What the task asks.
Search the records that follow and extract every line containing the string "sequence".

#### The data

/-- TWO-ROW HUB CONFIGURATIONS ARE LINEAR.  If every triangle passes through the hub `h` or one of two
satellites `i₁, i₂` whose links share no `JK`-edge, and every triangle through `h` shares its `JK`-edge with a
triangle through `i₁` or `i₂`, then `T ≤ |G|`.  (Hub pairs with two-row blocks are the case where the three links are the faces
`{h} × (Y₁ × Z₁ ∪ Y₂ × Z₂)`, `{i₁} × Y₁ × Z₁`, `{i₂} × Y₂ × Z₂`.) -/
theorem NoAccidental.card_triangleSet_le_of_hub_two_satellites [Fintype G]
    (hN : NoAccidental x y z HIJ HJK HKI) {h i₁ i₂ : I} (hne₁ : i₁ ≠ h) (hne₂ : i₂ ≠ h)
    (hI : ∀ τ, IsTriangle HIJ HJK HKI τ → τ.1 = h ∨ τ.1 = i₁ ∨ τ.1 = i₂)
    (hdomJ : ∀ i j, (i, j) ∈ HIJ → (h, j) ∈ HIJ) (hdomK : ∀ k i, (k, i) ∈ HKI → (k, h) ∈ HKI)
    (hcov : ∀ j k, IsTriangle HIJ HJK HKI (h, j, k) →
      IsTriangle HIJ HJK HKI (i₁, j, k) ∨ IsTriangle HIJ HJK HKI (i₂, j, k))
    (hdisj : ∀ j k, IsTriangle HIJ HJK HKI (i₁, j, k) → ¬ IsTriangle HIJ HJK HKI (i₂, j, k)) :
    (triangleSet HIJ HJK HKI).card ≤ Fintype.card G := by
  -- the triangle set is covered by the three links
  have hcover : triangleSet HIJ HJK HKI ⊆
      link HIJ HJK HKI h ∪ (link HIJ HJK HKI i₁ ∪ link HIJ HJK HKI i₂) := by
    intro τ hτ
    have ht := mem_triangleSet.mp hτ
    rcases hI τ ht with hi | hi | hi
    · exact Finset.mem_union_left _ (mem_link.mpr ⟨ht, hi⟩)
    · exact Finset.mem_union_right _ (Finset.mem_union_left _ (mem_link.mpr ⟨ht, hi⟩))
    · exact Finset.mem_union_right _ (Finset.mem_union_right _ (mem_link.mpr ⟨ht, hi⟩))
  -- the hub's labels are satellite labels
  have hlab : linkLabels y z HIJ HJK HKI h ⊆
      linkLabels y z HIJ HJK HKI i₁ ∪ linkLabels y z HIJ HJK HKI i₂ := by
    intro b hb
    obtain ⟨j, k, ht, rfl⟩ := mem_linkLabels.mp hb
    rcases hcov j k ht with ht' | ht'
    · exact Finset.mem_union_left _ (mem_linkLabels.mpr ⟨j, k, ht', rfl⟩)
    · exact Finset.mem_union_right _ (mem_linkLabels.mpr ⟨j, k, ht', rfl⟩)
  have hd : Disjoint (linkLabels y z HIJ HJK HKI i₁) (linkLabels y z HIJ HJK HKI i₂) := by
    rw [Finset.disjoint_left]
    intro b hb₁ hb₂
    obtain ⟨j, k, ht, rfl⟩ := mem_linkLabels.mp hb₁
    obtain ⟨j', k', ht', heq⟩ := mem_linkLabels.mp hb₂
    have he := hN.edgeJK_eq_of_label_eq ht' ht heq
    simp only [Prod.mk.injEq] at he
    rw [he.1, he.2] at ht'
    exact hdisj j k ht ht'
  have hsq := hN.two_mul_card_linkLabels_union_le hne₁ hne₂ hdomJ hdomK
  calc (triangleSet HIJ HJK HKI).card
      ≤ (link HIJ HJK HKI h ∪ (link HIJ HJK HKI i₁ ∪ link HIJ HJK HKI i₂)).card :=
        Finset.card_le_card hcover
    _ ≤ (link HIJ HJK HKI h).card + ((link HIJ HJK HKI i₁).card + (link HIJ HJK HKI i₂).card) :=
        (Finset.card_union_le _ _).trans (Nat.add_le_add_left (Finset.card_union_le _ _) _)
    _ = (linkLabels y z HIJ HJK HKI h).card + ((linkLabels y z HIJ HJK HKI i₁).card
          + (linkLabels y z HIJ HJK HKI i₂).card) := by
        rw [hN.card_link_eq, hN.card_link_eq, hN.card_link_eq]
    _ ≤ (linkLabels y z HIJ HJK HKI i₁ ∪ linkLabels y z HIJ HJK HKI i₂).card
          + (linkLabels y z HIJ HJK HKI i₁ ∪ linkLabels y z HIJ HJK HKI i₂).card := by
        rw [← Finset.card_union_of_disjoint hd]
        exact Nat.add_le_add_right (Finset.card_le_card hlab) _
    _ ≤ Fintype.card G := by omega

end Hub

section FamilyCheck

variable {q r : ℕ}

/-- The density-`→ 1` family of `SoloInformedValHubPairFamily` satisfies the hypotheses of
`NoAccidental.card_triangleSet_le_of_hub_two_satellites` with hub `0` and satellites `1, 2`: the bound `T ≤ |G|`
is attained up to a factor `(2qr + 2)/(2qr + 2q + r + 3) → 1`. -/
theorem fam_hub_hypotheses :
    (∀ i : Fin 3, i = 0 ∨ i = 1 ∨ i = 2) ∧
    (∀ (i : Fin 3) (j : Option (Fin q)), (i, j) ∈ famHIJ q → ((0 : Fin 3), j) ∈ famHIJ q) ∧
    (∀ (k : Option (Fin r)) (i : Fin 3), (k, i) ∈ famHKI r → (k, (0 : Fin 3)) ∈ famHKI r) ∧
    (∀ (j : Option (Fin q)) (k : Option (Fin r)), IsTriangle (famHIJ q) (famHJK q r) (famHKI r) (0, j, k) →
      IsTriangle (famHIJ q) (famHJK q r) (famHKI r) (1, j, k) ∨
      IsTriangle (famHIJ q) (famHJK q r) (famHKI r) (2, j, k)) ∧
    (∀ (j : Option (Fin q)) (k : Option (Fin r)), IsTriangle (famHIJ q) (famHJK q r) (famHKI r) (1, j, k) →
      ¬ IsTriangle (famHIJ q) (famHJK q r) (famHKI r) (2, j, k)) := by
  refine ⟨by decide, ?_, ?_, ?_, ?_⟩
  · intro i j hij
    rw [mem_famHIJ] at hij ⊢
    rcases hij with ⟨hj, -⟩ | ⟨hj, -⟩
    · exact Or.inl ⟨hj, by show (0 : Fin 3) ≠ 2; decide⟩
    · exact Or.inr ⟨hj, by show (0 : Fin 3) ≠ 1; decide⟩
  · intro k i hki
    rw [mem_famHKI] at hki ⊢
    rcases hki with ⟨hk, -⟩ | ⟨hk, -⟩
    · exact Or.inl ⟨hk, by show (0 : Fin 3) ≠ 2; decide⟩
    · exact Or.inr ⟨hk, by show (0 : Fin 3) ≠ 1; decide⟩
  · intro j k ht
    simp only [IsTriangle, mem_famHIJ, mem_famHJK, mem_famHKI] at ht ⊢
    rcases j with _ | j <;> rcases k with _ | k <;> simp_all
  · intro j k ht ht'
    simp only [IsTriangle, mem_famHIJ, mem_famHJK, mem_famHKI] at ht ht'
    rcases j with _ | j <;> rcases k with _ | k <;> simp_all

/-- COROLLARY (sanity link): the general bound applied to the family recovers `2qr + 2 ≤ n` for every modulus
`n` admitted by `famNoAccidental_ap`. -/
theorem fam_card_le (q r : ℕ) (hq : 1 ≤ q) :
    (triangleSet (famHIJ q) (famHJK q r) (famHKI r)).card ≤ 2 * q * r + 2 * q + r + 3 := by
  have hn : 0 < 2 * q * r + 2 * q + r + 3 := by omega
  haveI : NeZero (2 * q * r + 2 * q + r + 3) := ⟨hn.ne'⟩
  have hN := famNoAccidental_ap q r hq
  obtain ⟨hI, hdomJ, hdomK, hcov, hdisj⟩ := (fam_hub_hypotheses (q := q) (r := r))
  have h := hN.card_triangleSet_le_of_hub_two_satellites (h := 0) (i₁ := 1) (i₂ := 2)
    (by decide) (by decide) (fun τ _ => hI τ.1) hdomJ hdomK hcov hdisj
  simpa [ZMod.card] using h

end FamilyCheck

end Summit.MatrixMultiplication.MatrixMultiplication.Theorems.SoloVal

########
#### The data

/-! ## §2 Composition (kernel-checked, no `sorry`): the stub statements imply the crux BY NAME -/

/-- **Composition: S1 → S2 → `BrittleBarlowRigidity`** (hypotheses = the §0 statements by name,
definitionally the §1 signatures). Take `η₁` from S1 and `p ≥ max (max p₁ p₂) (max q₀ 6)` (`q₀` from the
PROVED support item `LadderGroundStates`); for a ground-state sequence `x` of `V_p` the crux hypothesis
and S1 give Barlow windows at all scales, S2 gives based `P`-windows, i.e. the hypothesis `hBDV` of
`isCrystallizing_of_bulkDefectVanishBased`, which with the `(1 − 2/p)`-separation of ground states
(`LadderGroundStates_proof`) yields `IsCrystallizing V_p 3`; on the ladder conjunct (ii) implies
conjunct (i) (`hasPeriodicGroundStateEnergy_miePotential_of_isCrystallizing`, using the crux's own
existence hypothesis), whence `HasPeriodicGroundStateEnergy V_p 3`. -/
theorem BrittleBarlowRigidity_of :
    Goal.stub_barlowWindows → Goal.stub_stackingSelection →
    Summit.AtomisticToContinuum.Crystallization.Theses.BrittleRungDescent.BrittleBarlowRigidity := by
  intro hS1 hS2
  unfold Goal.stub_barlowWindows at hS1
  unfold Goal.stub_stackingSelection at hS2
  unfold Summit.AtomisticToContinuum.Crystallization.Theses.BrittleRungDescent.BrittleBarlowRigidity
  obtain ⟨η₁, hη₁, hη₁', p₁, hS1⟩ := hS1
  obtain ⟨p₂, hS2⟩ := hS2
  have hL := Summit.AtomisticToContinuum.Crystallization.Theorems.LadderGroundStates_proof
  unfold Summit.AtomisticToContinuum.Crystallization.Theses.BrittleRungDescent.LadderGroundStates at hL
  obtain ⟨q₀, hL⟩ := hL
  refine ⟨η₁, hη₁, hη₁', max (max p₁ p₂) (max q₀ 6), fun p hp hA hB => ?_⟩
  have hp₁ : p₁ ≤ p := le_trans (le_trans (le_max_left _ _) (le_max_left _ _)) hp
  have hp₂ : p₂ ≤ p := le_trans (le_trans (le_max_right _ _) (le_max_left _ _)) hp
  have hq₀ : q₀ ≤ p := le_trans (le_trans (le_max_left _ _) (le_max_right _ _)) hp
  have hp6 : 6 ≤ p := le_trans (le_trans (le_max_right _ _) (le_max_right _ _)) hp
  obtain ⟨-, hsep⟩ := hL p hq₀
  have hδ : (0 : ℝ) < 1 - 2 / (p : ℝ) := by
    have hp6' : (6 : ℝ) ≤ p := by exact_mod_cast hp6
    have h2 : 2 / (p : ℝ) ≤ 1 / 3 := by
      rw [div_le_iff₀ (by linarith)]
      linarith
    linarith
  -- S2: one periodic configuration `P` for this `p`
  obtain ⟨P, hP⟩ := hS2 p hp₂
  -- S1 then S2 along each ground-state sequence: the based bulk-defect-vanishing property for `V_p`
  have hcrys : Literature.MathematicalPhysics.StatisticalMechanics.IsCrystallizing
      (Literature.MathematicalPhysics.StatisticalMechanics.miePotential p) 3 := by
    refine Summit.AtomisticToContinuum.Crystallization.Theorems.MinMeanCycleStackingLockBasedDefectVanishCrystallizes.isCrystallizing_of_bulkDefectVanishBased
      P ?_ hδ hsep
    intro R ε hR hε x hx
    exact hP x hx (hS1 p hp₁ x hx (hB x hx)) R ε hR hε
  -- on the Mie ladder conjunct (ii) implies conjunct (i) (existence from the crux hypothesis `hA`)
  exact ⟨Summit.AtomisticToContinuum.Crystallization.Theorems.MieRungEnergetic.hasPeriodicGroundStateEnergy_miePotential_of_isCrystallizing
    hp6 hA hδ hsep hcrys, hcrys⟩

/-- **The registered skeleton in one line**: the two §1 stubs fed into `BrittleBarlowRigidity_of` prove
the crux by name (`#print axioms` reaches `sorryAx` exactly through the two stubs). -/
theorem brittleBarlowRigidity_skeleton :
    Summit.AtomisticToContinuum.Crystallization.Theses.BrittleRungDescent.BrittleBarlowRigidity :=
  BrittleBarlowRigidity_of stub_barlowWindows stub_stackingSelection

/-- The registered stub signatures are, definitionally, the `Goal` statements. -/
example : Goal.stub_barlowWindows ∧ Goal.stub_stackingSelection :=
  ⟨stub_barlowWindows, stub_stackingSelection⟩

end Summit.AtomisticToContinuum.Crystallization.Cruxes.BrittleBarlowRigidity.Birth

########
#### The data

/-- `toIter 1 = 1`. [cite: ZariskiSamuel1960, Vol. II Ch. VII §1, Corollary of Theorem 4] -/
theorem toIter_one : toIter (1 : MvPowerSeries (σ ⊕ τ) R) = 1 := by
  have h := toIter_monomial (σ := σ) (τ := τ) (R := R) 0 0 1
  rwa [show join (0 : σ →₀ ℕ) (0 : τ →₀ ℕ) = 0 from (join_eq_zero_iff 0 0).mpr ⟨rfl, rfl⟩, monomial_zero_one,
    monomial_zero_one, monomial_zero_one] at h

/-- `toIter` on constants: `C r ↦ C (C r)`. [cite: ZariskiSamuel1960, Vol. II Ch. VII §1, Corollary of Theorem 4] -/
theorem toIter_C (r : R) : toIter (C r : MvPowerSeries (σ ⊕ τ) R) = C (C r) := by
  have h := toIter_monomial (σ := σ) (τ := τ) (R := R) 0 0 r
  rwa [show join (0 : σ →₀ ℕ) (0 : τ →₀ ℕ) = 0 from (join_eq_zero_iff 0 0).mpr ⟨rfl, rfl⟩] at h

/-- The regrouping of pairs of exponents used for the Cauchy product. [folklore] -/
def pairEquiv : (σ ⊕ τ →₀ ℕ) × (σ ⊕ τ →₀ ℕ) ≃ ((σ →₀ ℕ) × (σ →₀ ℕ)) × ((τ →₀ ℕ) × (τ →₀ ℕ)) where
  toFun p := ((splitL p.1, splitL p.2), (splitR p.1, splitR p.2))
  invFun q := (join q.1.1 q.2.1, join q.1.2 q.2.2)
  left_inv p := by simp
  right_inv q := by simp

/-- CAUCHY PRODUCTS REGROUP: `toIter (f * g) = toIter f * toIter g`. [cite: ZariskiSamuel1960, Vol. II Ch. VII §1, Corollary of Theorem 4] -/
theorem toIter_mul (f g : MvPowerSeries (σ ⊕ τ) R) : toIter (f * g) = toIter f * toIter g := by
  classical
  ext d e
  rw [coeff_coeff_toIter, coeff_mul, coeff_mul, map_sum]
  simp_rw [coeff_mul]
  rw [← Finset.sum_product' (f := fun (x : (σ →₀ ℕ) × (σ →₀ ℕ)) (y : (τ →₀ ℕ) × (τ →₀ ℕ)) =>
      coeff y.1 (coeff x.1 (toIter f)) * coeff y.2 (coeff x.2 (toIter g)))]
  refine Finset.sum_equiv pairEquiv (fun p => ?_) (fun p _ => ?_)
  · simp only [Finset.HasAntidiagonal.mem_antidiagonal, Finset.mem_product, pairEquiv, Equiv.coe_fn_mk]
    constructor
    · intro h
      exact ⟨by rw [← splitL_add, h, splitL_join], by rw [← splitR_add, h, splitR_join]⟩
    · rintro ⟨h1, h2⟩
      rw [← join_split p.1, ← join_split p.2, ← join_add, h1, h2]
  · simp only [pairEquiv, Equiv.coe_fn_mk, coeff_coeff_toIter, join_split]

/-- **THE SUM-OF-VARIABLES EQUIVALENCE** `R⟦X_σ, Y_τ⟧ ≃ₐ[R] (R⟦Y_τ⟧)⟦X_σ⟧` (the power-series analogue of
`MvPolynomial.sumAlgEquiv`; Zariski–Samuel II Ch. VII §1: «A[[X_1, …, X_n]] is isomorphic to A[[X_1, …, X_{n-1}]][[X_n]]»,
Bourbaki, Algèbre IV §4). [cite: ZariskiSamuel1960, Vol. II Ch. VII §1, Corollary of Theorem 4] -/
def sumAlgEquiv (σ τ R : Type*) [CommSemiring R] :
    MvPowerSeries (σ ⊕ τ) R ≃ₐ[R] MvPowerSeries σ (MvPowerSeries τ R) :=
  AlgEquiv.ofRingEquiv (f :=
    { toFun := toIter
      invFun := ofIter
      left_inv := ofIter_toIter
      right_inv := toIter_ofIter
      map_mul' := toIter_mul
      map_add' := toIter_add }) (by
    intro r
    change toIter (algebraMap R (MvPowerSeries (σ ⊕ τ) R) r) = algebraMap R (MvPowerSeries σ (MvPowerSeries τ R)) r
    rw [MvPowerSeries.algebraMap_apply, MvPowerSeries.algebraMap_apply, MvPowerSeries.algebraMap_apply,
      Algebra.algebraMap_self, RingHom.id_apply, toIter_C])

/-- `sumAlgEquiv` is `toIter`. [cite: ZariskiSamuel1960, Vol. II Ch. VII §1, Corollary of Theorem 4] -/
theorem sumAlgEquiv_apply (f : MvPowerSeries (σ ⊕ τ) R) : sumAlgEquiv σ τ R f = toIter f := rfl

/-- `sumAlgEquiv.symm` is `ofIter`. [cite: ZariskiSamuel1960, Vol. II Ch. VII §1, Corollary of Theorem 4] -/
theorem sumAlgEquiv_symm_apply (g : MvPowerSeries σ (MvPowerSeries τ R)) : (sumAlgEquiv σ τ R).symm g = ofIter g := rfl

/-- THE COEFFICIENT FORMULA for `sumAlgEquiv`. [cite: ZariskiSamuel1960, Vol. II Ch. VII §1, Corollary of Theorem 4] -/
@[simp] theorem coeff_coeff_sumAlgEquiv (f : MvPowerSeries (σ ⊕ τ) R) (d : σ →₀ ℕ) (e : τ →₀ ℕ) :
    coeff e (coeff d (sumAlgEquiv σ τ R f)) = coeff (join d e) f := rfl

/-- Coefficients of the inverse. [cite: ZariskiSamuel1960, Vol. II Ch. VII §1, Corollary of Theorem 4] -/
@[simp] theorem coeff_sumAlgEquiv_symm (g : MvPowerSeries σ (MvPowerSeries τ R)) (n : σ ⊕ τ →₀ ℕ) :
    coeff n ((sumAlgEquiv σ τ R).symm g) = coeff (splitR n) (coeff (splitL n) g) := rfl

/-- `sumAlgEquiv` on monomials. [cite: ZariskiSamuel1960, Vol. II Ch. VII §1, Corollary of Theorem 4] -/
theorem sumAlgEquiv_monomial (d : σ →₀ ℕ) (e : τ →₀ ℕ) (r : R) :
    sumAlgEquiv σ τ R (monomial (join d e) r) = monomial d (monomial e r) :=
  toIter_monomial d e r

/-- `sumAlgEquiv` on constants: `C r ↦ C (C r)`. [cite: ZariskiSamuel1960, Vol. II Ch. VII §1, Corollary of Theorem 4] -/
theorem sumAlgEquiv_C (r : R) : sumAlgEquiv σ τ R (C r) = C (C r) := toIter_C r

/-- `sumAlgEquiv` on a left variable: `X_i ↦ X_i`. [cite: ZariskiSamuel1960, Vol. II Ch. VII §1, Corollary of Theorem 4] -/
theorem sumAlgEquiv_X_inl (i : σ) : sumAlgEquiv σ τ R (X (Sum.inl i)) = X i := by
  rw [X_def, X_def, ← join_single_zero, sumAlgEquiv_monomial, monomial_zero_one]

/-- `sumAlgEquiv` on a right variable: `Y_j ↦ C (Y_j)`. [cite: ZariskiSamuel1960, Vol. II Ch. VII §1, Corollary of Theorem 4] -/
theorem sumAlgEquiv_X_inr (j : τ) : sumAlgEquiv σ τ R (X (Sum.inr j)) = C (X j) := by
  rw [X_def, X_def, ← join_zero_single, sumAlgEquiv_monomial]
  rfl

########

Worked solution.
PROVED support item `LadderGroundStates`); for a ground-state sequence `x` of `V_p` the crux hypothesis
  -- S1 then S2 along each ground-state sequence: the based bulk-defect-vanishing property for `V_p`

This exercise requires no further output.